Identical twins carry a persistent epigenetic signature of early genome programming

TitleIdentical twins carry a persistent epigenetic signature of early genome programming
Publication TypeJournal Article
Year of Publication2021
Authorsvan Dongen, J, Gordon, SD, McRae, AF, Odintsova, VV, Mbarek, H, Breeze, CE, Sugden, K, Lundgren, S, Castillo-Fernandez, JE, Hannon, E, Moffitt, TE, Hagenbeek, FA, van Beijsterveldt, CEM, Hottenga, JJan, Tsai, P-C, Consortium, BIOS, Consortium, Gof DNAMet, Min, JL, Hemani, G, Ehli, EA, Paul, F, Stern, CD, Heijmans, BT, P Slagboom, E, Daxinger, L, van der Maarel, SM, de Geus, EJC, Willemsen, G, Montgomery, GW, Reversade, B, Ollikainen, M, Kaprio, J, Spector, TD, Bell, JT, Mill, J, Caspi, A, Martin, NG, Boomsma, DI
JournalNature Communications
Volume12
Pagination5618
Abstract

Monozygotic (MZ) twins and higher-order multiples arise when a zygote splits during pre-implantation stages of development. The mechanisms underpinning this event have remained a mystery. Because MZ twinning rarely runs in families, the leading hypothesis is that it occurs at random. Here, we show that MZ twinning is strongly associated with a stable DNA methylation signature in adult somatic tissues.
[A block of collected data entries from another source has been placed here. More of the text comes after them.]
/-!
# `AlphaInputsT3ACv3StartDefectCore` — START v3 row (S6), THE CORE: **the `k`-fold (0.4) defect `Ū^{(k)}(c)·V(c)*` at ONE coarse bond is controlled by ANY gauge that is
# `δ`-flat on a stencil containing the two `k`-blocks of `c`** — gauge covariance of the defect (★w4 `NewtonDefectMap`) + the stencil locality of `avg^k` (★alpha-2 g6
# `AvgIterLocality`, (r4)) + the every-`L` flat-background bound R1 (★w5 `EMLIterUniformAllL`) — lane `pub-balaban3d` ∕ cell `ym3-torus`, seat alpha-2 (g6)

WHY (★w1-19936 g2 LEAD memo `NONABELIAN-FL-START-w1-g2.md` §3 (D) ∕ §4 row (S6)).  The START `U⁰` of the regional Newton lift has to enter the shell with a `k`-FREE defect
`η₀ = sup_{c ∈ bondsIn k Ω} ‖avg^k(U⁰)(c)·V(c)* − 1‖ = O(ε)`.  The LEAD's argument: the two cells of `c` carry no corner-line plaquette, so a comb-axial gauge `σ_c` on the two-cell box
makes `(U⁰)^{σ_c}` `δ`-close to `1` there (`δ = O(ε L^{−k})`); R1 (flat background, every `L`) then gives `avg^k((U⁰)^{σ_c})(c) = 1 + O((d+1)L^k δ) = 1 + O(ε)` PROVIDED the average at `c`
reads the box only — the (r4) locality; the section `W₀` is flat on the box, so in ITS box gauge `σ⁰_c` it is `≡ 1` there and `V(c) = avg^k W₀(c) = σ⁰_c(ĉ₋)⁻¹σ⁰_c(ĉ₊)`; the two gauges
compared at the centres `ĉ_±` differ by `1 + O(ε)` (tube ∕ ball crossings).  THIS FILE is that argument with the box facts left as HYPOTHESES (they are (S2)∕(S5)'s), so that (S6) proper
is an instantiation: no object of START v3 is needed here, and every estimate is by name.
WHAT (def-free; `SU(n)`, the exp-mean-log average `expMeanLogSU` of record, standing range `k ≤ m + K`, every `L ≥ 2`).
* §1 ★ `norm_iter_sub_one_le_of_localFlat` — if `‖U(b) − 1‖ ≤ δ` on the finest bonds with both ends in a set `S ⊇ B^k(c₋) ∪ B^k(c₊)` (nothing asked elsewhere), then
  `‖avg^k U(c) − 1‖ ≤ 2(d+1)L^kδ` under R1's three smallness rows at `δ` (cut `U` off to `1` outside `S`, `AvgIterLocality.iter_blockAvg_congr₂_of_blocks_subset`, R1-allL).
* §2 ★★ `norm_defect_sub_one_le_of_localGauge` — for ANY finest gauge `σ` with `‖U^σ(b) − 1‖ ≤ δ` on the `S`-bonds and `‖σ^{(k)}(c₋)V(c)σ^{(k)}(c₊)⁻¹ − 1‖ ≤ τ`:
  `‖avg^k U(c)·V(c)* − 1‖ ≤ 2(d+1)L^kδ + τ + 2(d+1)L^kδ·τ` (`NewtonDefectMap.norm_defect_gaugeAct_sub_one` + §1).
* §3 ★ `iter_eq_of_localTrivial` — if `W^σ ≡ 1` on the `S`-bonds then `avg^k W(c) = σ^{(k)}(c₋)⁻¹·σ^{(k)}(c₊)` EXACTLY (locality + `M^k(1) = 1`); ★★ `norm_defect_sub_one_le_of_twoGauges` —
  the (D) shape: `U` `δ`-flat on `S` in the gauge `σ`, `W` trivial on `S` in the gauge `σ⁰`, `V(c) := avg^k W(c)`, and the two gauges compared at the centres,
  `‖σ^{(k)}(c₋)σ⁰^{(k)}(c₋)⁻¹σ⁰^{(k)}(c₊)σ^{(k)}(c₊)⁻¹ − 1‖ ≤ τ` ⇒ `‖avg^k U(c)·(avg^k W(c))* − 1‖ ≤ 2(d+1)L^kδ + τ + 2(d+1)L^kδ·τ`.
HONEST FRAMING.  Kernel bookkeeping over landed theorems; the START `U⁰`, its box gauges and the tube∕ball sup letters are NOT here ((S2)∕(S5)); count-neutral helper toward the (FL)∕KIN
row `hLift` of R3 2′∕2′χ (`stub_laneRecordsV3`, items 19935∕19936 — NOT proved here); registry untouched; nothing about d = 4, the continuum limit, or a mass gap; YM₃ on T³ is rung
R3, not the Clay problem.

References: T. Bałaban, Commun. Math. Phys. 98 (1985) 17–51 [Balaban1985Averaging] ((11)–(13) p.19, (19)–(21) p.21, Prop. 4 (134)–(135) p.38); CMP 109 (1987) 249–301
[Balaban1987RG1] ((0.4)+(0.11) p.253); CMP 102 (1985) 277–309 [Balaban1985Variational] ((8), (11)–(14) pp.279–280).
-/

set_option autoImplicit false

noncomputable section

open scoped Matrix.Norms.L2Operator
open NormedSpace

namespace Summit.QuantumFields.YangMills.Theorems.StartDefectCore

open Literature.MathematicalPhysics.QuantumFieldTheory.Balaban1983to89
open T4Continuum BlockAveraging ExpMeanLog BlockAveragingEMLLinearised
open Literature.MathematicalPhysics.QuantumFieldTheory.Balaban1983to89.T3DescentFibreTower (avgFun_one expMeanLogSU_E_one)
open Literature.MathematicalPhysics.QuantumFieldTheory.Balaban1983to89.B5Eq118OneStroke (iterBlockOf)
open Summit.QuantumFields.YangMills.Theorems.LinearLiftMatrix (linAvgIterM linAvgIterM_zero linAvgIterM_succ)
open Summit.QuantumFields.YangMills.Theorems.EMLIterUniformAllL (norm_iter_sub_one_sub_iterLin_le_uniform_allL)
open Summit.QuantumFields.YangMills.Theorems.NewtonDefectMap (norm_defect_gaugeAct_sub_one)
open Summit.QuantumFields.YangMills.Theorems.CovLinAvgFrame (coe_gaugeAct)
open Summit.QuantumFields.YangMills.Theorems.Prop7HolRatioPerStep (coe_star_mul_self coe_mul_star_self)
open Summit.QuantumFields.YangMills.Theorems.AvgIterLocality (iter_blockAvg_congr₂_of_blocks_subset)

variable {n : Type*} [Fintype n] [DecidableEq n] [Nonempty n] {P : Params}

/-! ## §0 `M^k(1) = 1` for the average of record, every index type -/

/-- The trivial configuration is a fixed point of `(blockAvg expMeanLogSU)^k` (one step: `avgFun_one` with `expMeanLogSU_E_one`). [cite: Balaban1987RG1, (0.4) p.253] -/
theorem iter_blockAvg_expMeanLogSU_one (k : ℕ) :
    Averaging.iter (fun i => (blockAvg (expMeanLogSU (n := n)) : Averaging P i (Matrix.specialUnitaryGroup n ℂ))) k 1 = 1 := by
  induction k with
  | zero => rfl
  | succ k ih =>
    show (blockAvg (expMeanLogSU (n := n))).avg
        (Averaging.iter (fun i => (blockAvg (expMeanLogSU (n := n)) : Averaging P i (Matrix.specialUnitaryGroup n ℂ))) k 1) = 1
    rw [ih, blockAvg_avg]
    exact avgFun_one (expMeanLogSU (n := n)) expMeanLogSU_E_one

/-! ## §1 A field that is `δ`-flat on a stencil of `c` has `avg^k(c)` within `2(d+1)L^kδ` of `1` -/

/-- **★ LOCAL R1**: if `‖U(b) − 1‖ ≤ δ` on every finest bond with both endpoints in a set `S` containing the two `k`-blocks of the level-`k` bond `c` — nothing is asked of `U` elsewhere —
then `‖avg^k U(c) − 1‖ ≤ 2(d+1)L^kδ`, under the three every-`L` smallness rows of R1 at `δ` (`C'·(d+1)L^kδ ≤ 1`, `32ℓ(d+1)L^kδ ≤ 1`, `4ℓ(d+1)L^kδ < δ_N`, `ℓ = (d+2)L`).  Proof: the field
`U'` equal to `U` on the `S`-bonds and `1` elsewhere is `δ`-flat on the whole torus, R1-allL bounds `avg^k U'(c)`, and `avg^k U'(c) = avg^k U(c)` by the stencil locality (r4).
[cite: Balaban1985Averaging, Prop. 4 (134) p.38; Balaban1987RG1, (0.4) p.253] -/
theorem norm_iter_sub_one_le_of_localFlat {k : ℕ} (hk : k ≤ P.m + P.K) (U : GaugeField P 0 (Matrix.specialUnitaryGroup n ℂ))
    (S : Set (Site P 0)) (c : PBond P k) (hc : ∀ x : Site P 0, (iterBlockOf k x = c.src ∨ iterBlockOf k x = c.tgt) → x ∈ S)
    {δ : ℝ} (hδ : 0 ≤ δ) (hU : ∀ b : PBond P 0, b.src ∈ S → b.tgt ∈ S → ‖((U b : Matrix.specialUnitaryGroup n ℂ) : Matrix n n ℂ) - 1‖ ≤ δ)
    (hm : (((P.d : ℝ) + 1) * ((18 : ℝ) ^ P.d * (2 + ((P.d : ℝ) + 1) * (18 : ℝ) ^ P.d)) * (324 * (((P.d + 2) * P.L : ℕ) : ℝ) ^ 2) /
        ((P.L : ℝ) * ((P.L : ℝ) - 1))) * (((P.d : ℝ) + 1) * (P.L : ℝ) ^ k * δ) ≤ 1)
    (h32 : 32 * (((P.d + 2) * P.L : ℕ) : ℝ) * (((P.d : ℝ) + 1) * (P.L : ℝ) ^ k * δ) ≤ 1)
    (hN : 4 * (((P.d + 2) * P.L : ℕ) : ℝ) * (((P.d : ℝ) + 1) * (P.L : ℝ) ^ k * δ) < deltaSU n) :
    ‖((Averaging.iter (fun i => (blockAvg (expMeanLogSU (n := n)) : Averaging P i (Matrix.specialUnitaryGroup n ℂ))) k U c :
        Matrix.specialUnitaryGroup n ℂ) : Matrix n n ℂ) - 1‖ ≤ 2 * (((P.d : ℝ) + 1) * (P.L : ℝ) ^ k * δ) := by
  classical
  -- the cut-off field: `U` on the bonds inside `S`, `1` elsewhere
  let U' : GaugeField P 0 (Matrix.specialUnitaryGroup n ℂ) := fun b => if b.src ∈ S ∧ b.tgt ∈ S then U b else 1
  have hU' : ∀ b : PBond P 0, ‖((U' b : Matrix.specialUnitaryGroup n ℂ) : Matrix n n ℂ) - 1‖ ≤ δ := by
    intro b
    by_cases hb : b.src ∈ S ∧ b.tgt ∈ S
    · simp only [U', if_pos hb]; exact hU b hb.1 hb.2
    · simp only [U', if_neg hb]
      rw [OneMemClass.coe_one, sub_self, norm_zero]; exact hδ
  have hloc : Averaging.iter (fun i => (blockAvg (expMeanLogSU (n := n)) : Averaging P i (Matrix.specialUnitaryGroup n ℂ))) k U c =
      Averaging.iter (fun i => (blockAvg (expMeanLogSU (n := n)) : Averaging P i (Matrix.specialUnitaryGroup n ℂ))) k U' c :=
    iter_blockAvg_congr₂_of_blocks_subset (expMeanLogSU (n := n)) hk S (fun b h1 h2 => by simp only [U', if_pos (And.intro h1 h2)]) c hc
  have hQ0 : ∀ Y : PBond P 0 → Matrix n n ℂ, linAvgIterM 0 Y = Y := fun Y => linAvgIterM_zero Y
  have hQs : ∀ (i : ℕ) (Y : PBond P 0 → Matrix n n ℂ) (c : PBond P (i + 1)), linAvgIterM (i + 1) Y c = linAvg (linAvgIterM i Y) c :=
    fun i Y c => linAvgIterM_succ i Y c
  have hR1 := norm_iter_sub_one_sub_iterLin_le_uniform_allL linAvgIterM hQ0 hQs U' hδ hU' k hk hm h32 hN
  rw [hloc]
  exact (hR1 k le_rfl c).1

/-! ## §2 The defect against a datum in any gauge that is `δ`-flat on the stencil -/

omit [DecidableEq n] [Nonempty n] in
/-- Algebra: `‖X·Y* − 1‖ ≤ ‖X − 1‖ + ‖Y − 1‖ + ‖X − 1‖·‖Y − 1‖` for matrices (`‖Y*‖`-isometry of the operator norm). [folklore] -/
theorem norm_mul_star_sub_one_le [DecidableEq n] (X Y : Matrix n n ℂ) :
    ‖X * star Y - 1‖ ≤ ‖X - 1‖ + ‖Y - 1‖ + ‖X - 1‖ * ‖Y - 1‖ := by
  have e : X * star Y - 1 = (X - 1) + star (Y - 1) + (X - 1) * star (Y - 1) := by
    rw [star_sub, star_one]; noncomm_ring
  rw [e]
  calc ‖(X - 1) + star (Y - 1) + (X - 1) * star (Y - 1)‖ ≤ ‖X - 1‖ + ‖star (Y - 1)‖ + ‖(X - 1) * star (Y - 1)‖ := norm_add₃_le
    _ ≤ ‖X - 1‖ + ‖Y - 1‖ + ‖X - 1‖ * ‖Y - 1‖ := by
        have h1 : ‖star (Y - 1)‖ = ‖Y - 1‖ := norm_star _
        have h2 : ‖(X - 1) * star (Y - 1)‖ ≤ ‖X - 1‖ * ‖Y - 1‖ := (norm_mul_le _ _).trans (by rw [h1])
        rw [h1]; linarith

/-- **★★ THE DEFECT IN ANY LOCALLY FLAT GAUGE** (`k ≤ m + K`): for a finest gauge `σ` with `‖U^σ(b) − 1‖ ≤ δ` on the bonds inside a set `S ⊇ B^k(c₋) ∪ B^k(c₊)` and a datum `V` with
`‖σ^{(k)}(c₋)·V(c)·σ^{(k)}(c₊)⁻¹ − 1‖ ≤ τ` (`σ^{(k)} = transfUp σ k`, the gauge read at the `k`-centres), the defect at `c` obeys `‖avg^k U(c)·V(c)* − 1‖ ≤ 2(d+1)L^kδ + τ + 2(d+1)L^kδ·τ`
under R1's rows at `δ`: the defect norm is gauge invariant (`NewtonDefectMap.norm_defect_gaugeAct_sub_one`), and in the gauge `σ` the average is within `2(d+1)L^kδ` of `1` by §1.
[cite: Balaban1985Averaging, (11)–(13) p.19, (19)–(21) p.21, Prop. 4 (134) p.38] -/
theorem norm_defect_sub_one_le_of_localGauge {k : ℕ} (hk : k ≤ P.m + P.K) (U : GaugeField P 0 (Matrix.specialUnitaryGroup n ℂ))
    (V : GaugeField P k (Matrix.specialUnitaryGroup n ℂ)) (σ : GaugeTransf P 0 (Matrix.specialUnitaryGroup n ℂ))
    (S : Set (Site P 0)) (c : PBond P k) (hc : ∀ x : Site P 0, (iterBlockOf k x = c.src ∨ iterBlockOf k x = c.tgt) → x ∈ S)
    {δ τ : ℝ} (hδ : 0 ≤ δ)
    (hUσ : ∀ b : PBond P 0, b.src ∈ S → b.tgt ∈ S → ‖((GaugeField.gaugeAct σ U b : Matrix.specialUnitaryGroup n ℂ) : Matrix n n ℂ) - 1‖ ≤ δ)
    (hV : ‖((GaugeField.gaugeAct (transfUp σ k) V c : Matrix.specialUnitaryGroup n ℂ) : Matrix n n ℂ) - 1‖ ≤ τ)
    (hm : (((P.d : ℝ) + 1) * ((18 : ℝ) ^ P.d * (2 + ((P.d : ℝ) + 1) * (18 : ℝ) ^ P.d)) * (324 * (((P.d + 2) * P.L : ℕ) : ℝ) ^ 2) /
        ((P.L : ℝ) * ((P.L : ℝ) - 1))) * (((P.d : ℝ) + 1) * (P.L : ℝ) ^ k * δ) ≤ 1)
    (h32 : 32 * (((P.d + 2) * P.L : ℕ) : ℝ) * (((P.d : ℝ) + 1) * (P.L : ℝ) ^ k * δ) ≤ 1)
    (hN : 4 * (((P.d + 2) * P.L : ℕ) : ℝ) * (((P.d : ℝ) + 1) * (P.L : ℝ) ^ k * δ) < deltaSU n) :
    ‖((Averaging.iter (fun i => (blockAvg (expMeanLogSU (n := n)) : Averaging P i (Matrix.specialUnitaryGroup n ℂ))) k U c :
        Matrix.specialUnitaryGroup n ℂ) : Matrix n n ℂ) * star ((V c : Matrix.specialUnitaryGroup n ℂ) : Matrix n n ℂ) - 1‖ ≤
      2 * (((P.d : ℝ) + 1) * (P.L : ℝ) ^ k * δ) + τ + 2 * (((P.d : ℝ) + 1) * (P.L : ℝ) ^ k * δ) * τ := by
  rw [← norm_defect_gaugeAct_sub_one (fun i => (blockAvg (expMeanLogSU (n := n)) : Averaging P i (Matrix.specialUnitaryGroup n ℂ))) σ hk U V c]
  have hX := norm_iter_sub_one_le_of_localFlat hk (GaugeField.gaugeAct σ U) S c hc hδ hUσ hm h32 hN
  set X := ((Averaging.iter (fun i => (blockAvg (expMeanLogSU (n := n)) : Averaging P i (Matrix.specialUnitaryGroup n ℂ))) k (GaugeField.gaugeAct σ U) c :
        Matrix.specialUnitaryGroup n ℂ) : Matrix n n ℂ)
  set Y := ((GaugeField.gaugeAct (transfUp σ k) V c : Matrix.specialUnitaryGroup n ℂ) : Matrix n n ℂ)
  have hm0 : 0 ≤ 2 * (((P.d : ℝ) + 1) * (P.L : ℝ) ^ k * δ) := by positivity
  have hτ0 : 0 ≤ τ := (norm_nonneg _).trans hV
  calc ‖X * star Y - 1‖ ≤ ‖X - 1‖ + ‖Y - 1‖ + ‖X - 1‖ * ‖Y - 1‖ := norm_mul_star_sub_one_le X Y
    _ ≤ 2 * (((P.d : ℝ) + 1) * (P.L : ℝ) ^ k * δ) + τ + 2 * (((P.d : ℝ) + 1) * (P.L : ℝ) ^ k * δ) * τ :=
        add_le_add (add_le_add hX hV) (mul_le_mul hX hV (norm_nonneg _) hm0)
This signature spans regions near telomeres and centromeres, Polycomb-repressed regions and heterochromatin, genes involved in cell-adhesion, WNT signaling, cell fate, and putative human metastable epialleles. Our study also demonstrates a never-anticipated corollary: because identical twins keep a lifelong molecular signature, we can retrospectively diagnose if a person was conceived as monozygotic twin.